- Genre: Game Show
- Presented by: Matt Vasgersian with Lisa Guerrero

Production
- Running time: 30 minutes

Original release
- Network: Fox Sports Net
- Release: March 27 – June 23, 2000

= Sports Geniuses =

Sports Geniuses is an American sports-themed game show that aired for 65 episodes from March 27, 2000, until June 23, 2000, on cable channel Fox Sports Net. It was the network's second game show (Ultimate Fan League was the first, airing in 1998 and 1999, and only other). The advertising campaign for the show won a Clio Award.

Sportscaster Matt Vasgersian hosted, with Lisa Guerrero as his co-host.

==Gameplay==
Three contestants played a sports trivia game for big prizes.

===Round 1 (1st Period)===
The first round was played similar to Jeopardy!, with four categories each containing five questions that ranged in value from 10 to 50 points. Two questions in the round were designated "Panasonic Double Plays", and were questions that employed video clips and had follow-up questions attached which if answered correctly doubled the value of the question.

==== 30 Second Blitz ====
After all the questions have been asked or until time was called, a speed round called the 30 Second Blitz was played. In this, the players would be shown a photo of an athlete and had to identify who it was. Each correct answer was worth 30 points; the round ended after seven photos or when the 30 seconds expired, whichever came first.

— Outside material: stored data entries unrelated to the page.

/-- Concavity bound: `log det M − log det M' ≤ tr (M'⁻¹ (M − M'))` for real symmetric positive
definite `M, M'` (congruence by the square root of `M'`, then `log_det_le_trace_sub_card`).
[folklore] -/
theorem log_det_sub_log_det_le {M M' : Matrix n n ℝ} (hM : M.PosDef) (hM' : M'.PosDef) :
    Real.log M.det - Real.log M'.det ≤ (M'⁻¹ * (M - M')).trace := by
  obtain ⟨X, hXpsd, hXX⟩ : ∃ X : Matrix n n ℝ, X.PosSemidef ∧ X * X = M' :=
    ⟨CFC.sqrt M', (CFC.sqrt_nonneg M').posSemidef, CFC.sqrt_mul_sqrt_self M' hM'.posSemidef.nonneg⟩
  have hM'det : M'.det = X.det * X.det := by rw [← hXX, det_mul]
  have hXdet : X.det ≠ 0 := by
    intro h
    exact hM'.det_pos.ne' (by rw [hM'det, h, mul_zero])
  have hXu : IsUnit X.det := isUnit_iff_ne_zero.mpr hXdet
  have hXherm : Xᴴ = X := hXpsd.1
  set Y : Matrix n n ℝ := X⁻¹ with hY
  have hYherm : Yᴴ = Y := by rw [hY, conjTranspose_nonsing_inv, hXherm]
  have hYu : IsUnit Y := (isUnit_iff_isUnit_det Y).mpr (isUnit_nonsing_inv_det X hXu)
  have hK : (Y * M * Y).PosDef := by
    have hinj : Function.Injective Y.vecMul := Matrix.vecMul_injective_iff_isUnit.mpr hYu
    have h := hM.mul_mul_conjTranspose_same hinj
    rwa [hYherm] at h
  have h1 := log_det_le_trace_sub_card hK
  have hYX : Y.det * X.det = 1 := det_nonsing_inv_mul_det X hXu
  have hdetK : (Y * M * Y).det = M.det / M'.det := by
    rw [det_mul, det_mul, hM'det, eq_div_iff (mul_ne_zero hXdet hXdet)]
    calc Y.det * M.det * Y.det * (X.det * X.det)
        = (Y.det * X.det) * (Y.det * X.det) * M.det := by ring
      _ = M.det := by rw [hYX]; ring
  have htrK : (Y * M * Y).trace = (M'⁻¹ * M).trace := by
    rw [Matrix.trace_mul_comm, ← Matrix.mul_assoc, hY, ← Matrix.mul_inv_rev, hXX]
  have hM'u : IsUnit M'.det := (isUnit_iff_isUnit_det M').mp hM'.isUnit
  have htr1 : (M'⁻¹ * (M - M')).trace = (M'⁻¹ * M).trace - Fintype.card n := by
    rw [Matrix.mul_sub, Matrix.trace_sub, nonsing_inv_mul M' hM'u, Matrix.trace_one]
  rw [htr1, ← htrK, ← Real.log_div hM.det_pos.ne' hM'.det_pos.ne', ← hdetK]
  exact h1
import Summits.BirchSwinnertonDyer.BirchSwinnertonDyer.Theorems.UniversalToricDescentSigmaCoinvariants
import Summits.BirchSwinnertonDyer.BirchSwinnertonDyer.Theorems.UniversalToricDescentSigmaLocalImageEngine
import Summits.BirchSwinnertonDyer.BirchSwinnertonDyer.Theorems.UniversalToricDescentSigmaLocalStabilizer
import HarnessLib

/-!
# Route UniversalToricDescent — `loc_v` is ONTO over `K_∞` (Greenberg–Vatsal Cor. (2.3) for Castella's
# anticyclotomic Selmer groups): every element of `⊕_{w∣v} H¹(K_{∞,w}, E[p^∞])` is the signature of a
# class of `Sel_𝔭^{Σ∪{v}}(K_∞, E[p^∞])`

Lead prover bsd-wall-utd-p1 g8 (`--supports stmt-BirchSwinnertonDyer-20399`; memo ALG-HALF-21845-STATUS
§3 (d), the ONE algebraic input left in child 21845 after g7). For a totally complex number field `K`, a
`ℤ_p`-extension `κ` (`H = ker κ`, topological generator `γ`), an elliptic curve `W/K`, the strict place
`𝔭 ∋ p` and `𝔮 ≠ 𝔭` above `p`, a set `Σ` of places and a place `v ∤ p` FINITELY DECOMPOSED in `K_∞`
(`D_v ⊄ H`), the local target `⊕_{w ∣ v} H¹(K_{∞,w}, E[p^∞])` is modelled CANONICALLY as the group of
functions `F : Γ_K → H¹(H ∩ D_v, E[p^∞])` (`H ∩ D_v = kerD κ v ≤ D_v`, `X11b.CoinvariantsLocal`) that are
right-`H`-invariant and left-`D_v`-equivariant (`F(d σ h) = conj_d F(σ)`); the signature of
`s ∈ H¹(K_∞, E[p^∞])` is `σ ↦ res_{H ∩ D_v}(conj_σ s)` (its localisations at all places above `v`).

* `exists_decomp_mul_pow_lt_mul_mem_ker` — `Γ_K = D_v · γ^{<p^c} · H` (`κ(D_v) = p^c ℤ_p`).
* **`exists_mem_selmerAc_insert_forall_resKerD_conjH1_eq`** — SURJECTIVITY under the hypotheses of the
  tree's (L10) (`UniversalToricDescentSigmaCoinvariants`: Poitou–Tate fact, Milne I 2.8 at the completions,
  (iv) `E[p^∞]^{Γ_{K_𝔭}} = 0`, `Sel_𝔮(K, E[p^∞])` finite, `H²(K, E[p^∞]) = 0`). Proof = the corank-free
  engine `surjective_of_comm_of_surjective_of_ker_le` (p581802) with `φ = conj_γ − 1` on `Sel^{Σ∪{v}}`
  (ONTO: (L10)^{Σ∪{v}}, p581291) and `ψ = R_γ − 1` on the target (`R_γ F(σ) = F(σγ)`): (b) `ker ψ ⊆ im` — a
  `γ`-periodic `F` is constant `= f` on `γ^ℕ`; `f` is fixed by `κ_{D_v}⁻¹(p^c ℕ)` and by
  `κ_{D_v}⁻¹(p^t ℤ_p)` ((A2)_v, p584297), hence by all of `D_v`; so `f = res z`, `z ∈ H¹(D_v, E[p^∞])`
  (procyclic descent for `κ|_{D_v}`, `ProcyclicDescentRescaled`); Poitou–Tate surgery at the base
  (`levelLiftingP_of_finite`: a global class with `loc_v = z`, `loc_𝔭 = 0`, locally zero off `v`)
  restricts to an `s ∈ Sel^{Σ∪{v}}` with signature `F`; (c) `ψ` locally nilpotent — `R_γ^{p^{c+t}} F = F`
  ((A2)_v at the finitely many values `F(γ^i)`, `i < p^c`) and `p^k F = 0`, so
  `(R_γ − 1)^{k p^{c+t}} F = 0` (`IwasawaDual.pow_mul_prime_pow_apply_eq_zero`).

HONEST STATUS: helper theorem, CONDITIONAL on the cited Poitou–Tate fact like every (L10)-descendant;
kernel, route instance and the count `Sel^{Σ∪{v}}/Sel^Σ ≅ H¹(K_{∞,w₀}, E[p^∞])^{p^c}` are the companion
file; the analytic half and 20395 are untouched. THEOREMS ONLY; no definition, no named fact, no `sorry`.
BSD is not advanced by this file.
References: [GreenbergVatsal2000] §2 Prop. (2.1), Cor. (2.3), Prop. (2.4) (pp. 23–25);
[JetchevSkinnerWan2017] Prop. 3.3.2, Lemma 3.3.3 (arXiv:1512.06894 pp. 11–12); [GreenbergLNM1716] §1, §3;
[Castella2018] Def. 2.2 (arXiv:1704.06608 p. 5); [MilneADT2006] I 4.10.
-/

set_option autoImplicit false
-- `…BirchSwinnertonDyer.BirchSwinnertonDyer.Theorems…` is the problem's mandated namespace (D-0017).
set_option linter.dupNamespace false

noncomputable section

open scoped Classical

namespace Summit.BirchSwinnertonDyer.BirchSwinnertonDyer.Theorems.UniversalToricDescentSigmaLocalImage

open CategoryTheory Function Field NumberField IsDedekindDomain WeierstrassCurve
open Literature.NumberTheory.GaloisRepresentations Literature.NumberTheory.EllipticCurves
  Literature.NumberTheory.EllipticCurves.GreenbergSelmer Literature.NumberTheory.GaloisCohomology
  Literature.NumberTheory.EllipticCurves.Rank1Residual
  Summit.BirchSwinnertonDyer.Rank1Residual Summit.BirchSwinnertonDyer.Rank1Residual.X11b
  Summit.BirchSwinnertonDyer.Rank1Residual.X11b.Coinv Summit.BirchSwinnertonDyer.Rank1Residual.X11b.LocBridge
  Summit.BirchSwinnertonDyer.Rank1Residual.X11b.AcSelmer Summit.BirchSwinnertonDyer.Rank1Residual.X11b.H2Support
  Summit.BirchSwinnertonDyer.Rank1Residual.X11b.Levels
  Summit.BirchSwinnertonDyer.BirchSwinnertonDyer.Theorems.UniversalToricDescentSigmaCoinvariants
  Summit.BirchSwinnertonDyer.BirchSwinnertonDyer.Theorems.UniversalToricDescentSigmaLocalStabilizer
open Summit.BirchSwinnertonDyer.Rank1Residual.X11b.ProcyclicDescent (kerK)

variable {K : Type} [Field K] [NumberField K] (W : WeierstrassCurve K) [W.IsElliptic] (p : ℕ)
  [Fact p.Prime] (κ : ZpExtension K p)

/-! ### Surjectivity of the signature map (GV Cor. (2.3) over `K_∞`) -/

variable {p} in
/-- `Γ_K = D_v · γ^{<p^c} · ker κ`: the decomposition of `exists_decomp_mul_pow_mul_mem_ker` with the
exponent reduced below `p^c` (`PadicInt.appr_lt`). [cite: Washington1997, §13.1] -/
theorem exists_decomp_mul_pow_lt_mul_mem_ker {γ : absoluteGaloisGroup K} (hγ : κ.IsTopGenerator γ)
    (v : HeightOneSpectrum (𝓞 K)) {c : ℕ}
    (hc : ∀ z : ℤ_[p], ∃ d : decomp (K := K) v,
      (κ (d : absoluteGaloisGroup K)).toAdd = (p : ℤ_[p]) ^ c * z)
    (σ : absoluteGaloisGroup K) :
    ∃ (d : decomp (K := K) v) (n : ℕ) (h : absoluteGaloisGroup K), n < p ^ c ∧ h ∈ κ.kerSubgroup ∧
      σ = d * γ ^ n * h := by
  set x : ℤ_[p] := (κ σ).toAdd with hx
  obtain ⟨z, hz⟩ := Ideal.mem_span_singleton.mp (PadicInt.appr_spec c x)
  obtain ⟨d, hd⟩ := hc z
  refine ⟨d, x.appr c, ((d : absoluteGaloisGroup K) * γ ^ x.appr c)⁻¹ * σ, PadicInt.appr_lt x c, ?_, ?_⟩
  · rw [ZpExtension.mem_kerSubgroup, map_mul, map_inv, map_mul, map_pow,
      show κ γ = Multiplicative.ofAdd 1 from hγ, ← ofAdd_nsmul]
    apply Multiplicative.toAdd.injective
    rw [toAdd_mul, toAdd_inv, toAdd_mul, toAdd_ofAdd, toAdd_one, hd, nsmul_eq_mul, mul_one, ← hx]
    linear_combination hz
  · rw [mul_inv_cancel_left]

===Round 2 (2nd Period)===
The next round of play was almost identical to the first round, with the following exceptions:
- Questions were now worth 20-100 points
- Wrong answers deducted points
- No Panasonic Double Plays

In addition, a special guest athlete or other sports personality would appear to read all the questions from one category.

A new wrinkle was added for this round, called "The Shaft." The third place player was given The Shaft (which was a silver shaft of a baseball bat, hence the name) to start the round and could use it at any point in the round to force one of their opponents to answer one of the questions on the board (and effectively giving them the next "Shaft" usage). Each player could only be "Shafted" once, and once The Shaft returned to someone who had already used it, it was taken out of play.

At the end of this round, when all of the questions had been asked or until time was called, whichever came first, the two highest-scoring players advanced to the final round. The player with the lowest score was eliminated from the game. If the second round ended in a tie for second place, a tie-breaker question was asked and whoever buzzed in with a correct answer would advance to the final round with the first place player. However, if a player who buzzed in gave an incorrect answer or took too long, the other player automatically moved to the final round. If the round ended in a three-way tie, Matt would ask two tiebreaker questions and only the two players that answered correctly moved on the final round.

===Final Face-Off===
In the final Face-off, the two remaining players were given a category for each question (i.e., Super Bowl winners), and the value would start at 100 points and increase by 10 points for each correct answer given by the contestants, who alternated giving answers. If a player gave an incorrect answer or froze, their opponent would receive the points in the pot and play would continue, otherwise the value of the pot would roll over to the next question. Each subsequent question's starting value would increase by 25 points.

Play continued in this fashion until time ran out, at which point the contestant with the highest score, was declared the winner and won a prize package, including an exotic vacation. All other players won announced prizes.

==Tournament==
Sports Geniuses ended its run with an invitational tournament featuring the show's biggest winners to compete for a chance at a new Chevy S-10 truck and trips to each of the four major American sports' championships (the World Series, Super Bowl, NBA Finals and Stanley Cup Finals). Daniel Katz won the tournament,due to Kirk Minihane not being invited, despite his qualifying record.

==Play-Along==
Before the final commercial break, co-host Lisa Guerrero would introduce, via webcam, comic "Cousin" Sal Iacono, and he would ask a question to a home viewer winner of an interactive game on the show's website about his/her favorite sports team. A correct answer to that question won a prize.